Imagine, too, the problems than can fester when the divorcing couple doesn't give adequate thought to the finer points of the estate planning process or the terms of the settlement agreement.  For example, sometimes the insuring parent names the other parent as the beneficiary. The insurance proceeds usually end up being a windfall for the surviving parent and the child rarely sees much of it.  Consider the case Niky and Robert Osborne.  In re Marriage of Osborne, 327 Ill. App. 3d 249, 261 Ill.Dec. 606, 763 N.E.2d 855 (3d Dist., 2002).  When they divorced, Robert thought he was agreeing to maintain five life insurance policies for the benefit of the children.  In fact, the language wasn't clear about that and he ended up paying premiums on life insurance policies for the benefit of his former wife.  Robert simply forgot to include language in the settlement agreement saying that the policies were only intended to secure his child support.  After his kids had all turned 22, he tried to stop paying on the insurance.  Niky objected -- she liked having five policies on Robert's life.  Were he to die, she'd be very rich.  The court noted that there was no language in the agreement permitting him to stop paying once the kids were all 18, and so he had to continue to maintain the policies on his own life – for the benefit of his former wife, not his kids.  His sloppy agreement left him with an unfair burden, and left his former wife with a windfall.

 

The better practice is to establish a trust with the insurance proceeds – the trustee can see to the proper use of the insurance money (child support?  college education?) and make sure that the surviving parent doesn't abuse the child's funds.

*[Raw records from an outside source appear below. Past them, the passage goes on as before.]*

/-!
# The numerical invariants of a collection of Kurihara numbers: `ord(δ̃)`, `∂^{(i)}(δ̃)`, `∂^{(∞)}(δ̃)` (C.-H. Kim 2026; Mazur–Rubin)

Topic `NumberTheory/EllipticCurves`; namespace `Literature.NumberTheory.EllipticCurves`. DEFINITIONS
ONLY (with unfolding / bookkeeping API; no named fact, nothing asserted). Sibling of `KuriharaNumber`
(`kuriharaNumber f m n ψ = δ_n mod m`, the tree's Kurihara number of a weight-`2` cusp form) and of
`KatoKolyvaginPrimes` (`Kato.IsKolyvaginPrime W p k ℓ`, `Kato.IsKolyvaginProduct W p k n` = Kim's
`𝒫_k`, `𝒩_k`). Written for the residual cell `b2b-bsdres` (lane CLASS-CLOSURE, class N11 = X4 ∧
`r = 0` ∧ `p = 3` ∧ surj(3): "Kim 2026 Thm. 1.8 (6) at `p = 3`", typer ask T1: "the VERBATIM core of
Kim Thm. 1.8 (6) as a typed predicate over (δ-vanishing order, `∂`-data, `ord_p Ш`, Tam, Manin, tower
bit)"), whose typed conjecture items live under `Summits/BirchSwinnertonDyer/Rank1Residual/X4/`.
The invariants below are the three functionals of the collection `δ̃ = {δ̃_n}` that enter clause (6)
of Kim's structure theorem, `length_{ℤ_p} Ш(E/ℚ)[p^∞] = ∂^{(ord(δ̃))}(δ̃) − ∂^{(∞)}(δ̃)`.

## The printed definitions (C.-H. Kim, *The structure of Selmer groups and the Iwasawa main
conjecture for elliptic curves*, Amer. J. Math. 148 (2026) 79–129 = arXiv:2203.12159; held text =
arXiv v3/v4, PDF pages as materialised; Thm. 1.9 there = Thm. 1.8 of the journal, see the NUMBERING
NOTE in `KuriharaNumberKimStructure`)

* §1.2.2 (PDF p. 5): "`𝒫_k = {ℓ : (ℓ, Np) = 1, ℓ ≡ 1 (mod p^k), a_ℓ(E) ≡ ℓ + 1 (mod p^k)}` …
  `I_ℓ = (ℓ − 1, a_ℓ − ℓ − 1)ℤ_p` and `I_n = ∑_{ℓ∣n} I_ℓ`"; §1.4.2 (PDF p. 7): "`𝒩_k` the set of
  square-free products of the primes in `𝒫_k` … `1 ∈ 𝒩_k` … `𝒩_{k+1} ⊆ 𝒩_k`".
* §1.4.3 (PDF p. 7): "`δ̃_n = ∑_{a ∈ (ℤ/n)ˣ} \overline{[a/n]⁺} ∏_{ℓ∣n} \overline{log_{η_ℓ}(a)}
  ∈ ℤ_p/I_nℤ_p` … well-defined up to `(ℤ_p/I_nℤ_p)ˣ`. When `n ∈ 𝒩_k`, we write
  `δ̃_n^{(k)} = δ̃_n mod p^k ∈ ℤ/p^kℤ`. When `n = 1`, we have `δ̃_1 = [0]⁺ = L(E,1)/Ω⁺_E`."
* §1.4.4 (PDF p. 7): "For a square-free integer `n`, denote by `ν(n)` the number of prime factors of
  `n` with convention `ν(1) = 0`. The vanishing order of `δ̃` is defined by
  `ord(δ̃) = min{ν(n) : n ∈ 𝒩_1, δ̃_n ≠ 0}`. We write `ord(δ̃) = ∞` if `δ̃_n = 0` for all `n ∈ 𝒩_1`."
* §1.5.1 (PDF p. 7): "Denote by `∂^{(0)}(δ̃)` the `p`-adic valuation of `δ̃_1` … For `i ∈ ℤ_{>0}`
  … `∂^{(i)}(δ̃) = [min]{j : δ̃_n ∈ p^j ℤ_p/I_nℤ_p for every n ∈ 𝒩_1 with ν(n) = i}
  = lim_{k→∞} ∂^{(i)}(δ̃^{(k)})` … `∂^{(∞)}(δ̃) = min{∂^{(i)}(δ̃) : 0 ≤ i}`"; the operative
  form is §2.5.1 (PDF p. 13): "`∂^{(r)}(κ^{(k)}) = min{k − length(ℤ/p^kℤ · κ^{(k)}_n) : n ∈ 𝒩_k,
  ν(n) = r}`" and Def. 2.13 (PDF p. 14): "`∂^{(r)}(κ) = max{j : κ_n ∈ p^j Sel_{rel,n}(ℚ, T/I_nT) for
  every n ∈ 𝒩_1 with ν(n) = r}`" — i.e. `∂^{(r)}` is the LARGEST exponent `j` such that EVERY member
  of the collection at the levels with `ν(n) = r` is divisible by `p^j` (equivalently the minimum
  over those `n` of the `p`-divisibility index of the member; the word "min" in the display of
  §1.5.1 is read through §2.5.1 / Def. 2.13, which it abbreviates; a member that VANISHES in
  `ℤ_p/I_nℤ_p` imposes no constraint). This is Mazur–Rubin's `∂^{(r)}` (Mazur–Rubin, *Kolyvagin
  systems*, Mem. AMS 799 (2004), §5.2; cited through Kim §2: "See [mazur-rubin-book]").

## The Lean definitions

All definitions are relative to: a globally minimal `W : WeierstrassCurve ℚ` (for `a_ℓ` and the
conductor in `Kato.IsKolyvaginPrime`), the prime `p : ℕ`, and a cusp form `f ∈ S₂(Γ₀(N))` (the
newform of `W` in every use) whose Kurihara numbers `kuriharaNumber f (p^k) n ψ ∈ ℤ/p^k` are the
tree's (`Ω⁺_f`-normalised; Kim's `δ̃_n^{(k)}` is `Ω⁺_E`-normalised — the two differ by the unit
`ū` of the period transfer `Ω(W) = u·Ω⁺_f`, `|u|_p = 1`, carried as an explicit hypothesis by every
Kim-type fact of the tree, and DIVISIBILITY BY `p^j` is insensitive to a unit, so the invariants
below are Kim's under that hypothesis).

* `IsCyclicKolyvaginLevel W p n`: `n ∈ 𝒩_1(E,p)` (`Kato.IsKolyvaginProduct W p 1 n`) all of whose
  prime factors `ℓ` satisfy `#Ẽ(𝔽_ℓ)[p] ≤ p` — the CYCLIC levels, faithful to the printed PROOF
  (Mazur–Rubin transversality; Kim Thm. 2.1 "`T/(Fr_ℓ − 1)T` is a cyclic `ℤ_p`-module"; Kurihara's
  `𝒫_1^{(N)}` / Sakamoto's `𝒫_{1,0}`): see the CAVEAT in `KuriharaNumberKimStructure` — every
  Kim-type fact of the tree quantifies over exactly these levels, in exactly this spelling.
* `KuriharaDivisibleAt W p f n j` — "`δ̃_n ∈ p^j ℤ_p/I_nℤ_p`": since `n ∈ 𝒩_k ⟺ I_n ⊆ p^kℤ_p`,
  membership in `p^j(ℤ_p/I_n)` says exactly that `δ̃_n^{(k)} = 0 ∈ ℤ/p^k` for every `k ≤ j` with
  `n ∈ 𝒩_k`; "`= 0`" is stated for ALL surjective discrete logarithms `ψ_ℓ : (ℤ/ℓ)ˣ ↠ ℤ/p^k` (the
  choice changes `δ̃_n^{(k)}` by a unit, `kuriharaNumber_eq_zero_iff_of_surjective`). No auxiliary
  exponent `k(n)` with `I_n = p^{k(n)}ℤ_p` is needed.
* `kuriharaDivIndex W p f n : ℕ∞` — the `p`-divisibility index of `δ̃_n` in `ℤ_p/I_nℤ_p`:
  `⨆ {j : δ̃_n ∈ p^j ℤ_p/I_nℤ_p}`; `= ⊤` iff `δ̃_n = 0` in `ℤ_p/I_nℤ_p` (no constraint, as in Def. 2.13).
* `kuriharaPartial W p f i : ℕ∞` — `∂^{(i)}(δ̃) = ⨅ {kuriharaDivIndex n : n cyclic level, ν(n) = i}`
  (`ν(n) = #primeFactors n`; `= ⊤` when every `δ̃_n` with `ν(n) = i` vanishes, e.g. `i < ord(δ̃)`).
  At `i = 0` the only level is `n = 1` and `kuriharaPartial W p f 0 = kuriharaDivIndex W p f 1`
  (`kuriharaPartial_zero`) = the `p`-adic valuation of `δ_1 = [0]⁺_f` (`kuriharaDivIndex_one_eq`:
  Kim's "`∂^{(0)}(δ̃)` = the `p`-adic valuation of `δ̃_1`").
* `kuriharaPartialInfty W p f : ℕ∞` — `∂^{(∞)}(δ̃) = ⨅_i ∂^{(i)}(δ̃)`.
* `kuriharaVanishingOrder W p f : ℕ∞` — `ord(δ̃) = ⨅ {ν(n) : n cyclic level, δ̃_n ≠ 0 in ℤ_p/I_nℤ_p}`
  (`δ̃_n ≠ 0` ⟺ `kuriharaDivIndex n < ⊤`); `= ⊤` iff the collection vanishes identically.

API (all proved, elementary): `kuriharaDivisibleAt_zero`, `KuriharaDivisibleAt.anti`,
`kuriharaDivIndex_eq_zero_of_ne_zero` (a UNIT `δ̃_n^{(1)}` has index `0`), `kuriharaPartial_le`,
`kuriharaPartialInfty_le`, `kuriharaPartial_eq_zero_of_ne_zero` / `kuriharaPartialInfty_eq_zero_of_ne_zero`
(a unit Kurihara number at a cyclic level `n` forces `∂^{(ν(n))}(δ̃) = 0 = ∂^{(∞)}(δ̃)` — the reading
used by the four unit-Kurihara-number facts of `KuriharaNumberKimShaLength`),
`isCyclicKolyvaginLevel_one`, `kuriharaPartial_zero`, `kuriharaDivisibleAt_one_iff`,
`kuriharaDivIndex_one_eq` (`= ord_p [0]⁺_f` for a non-zero `p`-integral `[0]⁺_f`),
`kuriharaVanishingOrder_eq_zero_of` (`δ_1 ≠ 0 ⇒ ord(δ̃) = 0`). Nothing here duplicates Mathlib (no
Kurihara numbers / Kolyvagin systems there) or the tree (searched `partial`, `vanishingOrder`,
`divIndex`, `CyclicKolyvaginLevel`).

## References

* C.-H. Kim, Amer. J. Math. 148 (2026) 79–129 = arXiv:2203.12159, §1.2.2, §1.4.2–1.4.4, §1.5.1,
  §2.5.1, Def. 2.13, Thm. 2.14, Thm. 1.9 (= journal Thm. 1.8). [Kim2022StructureSelmer]
* B. Mazur, K. Rubin, *Kolyvagin systems*, Mem. Amer. Math. Soc. 168 (2004), no. 799, §5.2 (cited
  through Kim §2). [MazurRubin2004]
* M. Kurihara, *Iwasawa Theory 2012*, Contrib. Math. Comput. Sci. 7 (2014) 317–356 = arXiv:1407.2465,
  §1.1, §3.1 (`𝒫_1^{(N)}`). [Kurihara2014]
-/

noncomputable section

To avoid these pitfalls, and to secure your child's future, be sure to work with an experienced and knowledgeable divorce attorney who can help with the financial planning and estate planning you will need once your divorce nears its conclusion.

 

Insurance Should Be Bilateral:  Both parents owe a duty of support to their children.  Because of this, the lives of BOTH parents should be insured to secure the child's future in the event a parent dies.

 

Enforcing Support Against Deceased Parent's Estate:  If you already have your judgment and the child support section language lacks any life insurance or beneficial trust language, and the other parent dies, Illinois' child-support-beyond-death law (750 ILCS 5/510(d)) says:

 

(d) . . . .  An existing obligation to pay for support or educational expenses, or both, is not terminated by the death of a parent.  When a parent obligated to pay support or educational expenses, or both, dies, the amount of support or educational expenses, or both, may be enforced, modified, revoked or commuted to a lump sum payment, as equity may require, and that determination may be provided for at the time of the dissolution of the marriage or thereafter.  

 

This law, like the life-insurance-to-secure-child-support law (750 ILCE 5/505(a)(3)(f)), does not require a finding  that the life insurance "is necessary to protect and promote the best interests of the children."  In re:  Marriage of Schnieder, 343 Ill. App. 3d 628, 798 N.E.2d 1242, 278 Ill.Dec. 485 (2d Dist., 2003).

 

Child's Award in Probate:  Illinois' Probate Law (755 ILCS 5/15-2(b)) also allows the probate court to make a "child's award" from the estate of deceased parent.  Such an award by the probate court is separate and independent from an award under the child-support-beyond-death law.  Estate of Hudson, No. 5-07-0312, 896 N.E.2d 1123 (5th Dist., 2008).

 

Constructive Trust:  Collecting on Life Insurance Benefits:  It's common in divorce and child support cases for the court to require a parent to name a particular beneficiary to a life insurance policy.  Sometimes, the parent buys the insurance policy but names a second spouse as the beneficiary.  When that happens, the child enjoys an advantage over the named beneficiary:

 

"When marital settlement agreements require an insured to maintain life insurance for the benefit of a particular beneficiary, that beneficiary has an enforceable, equitable right, to the proceeds of the insurance policies against any other named beneficiary . . . ." 

 

Schwass By and Through Postillion v. Schwass, 126 Ill.App.3d 512, 467 N.E.2d 957, 81 Ill.Dec. 835 (1st Dist., 1984).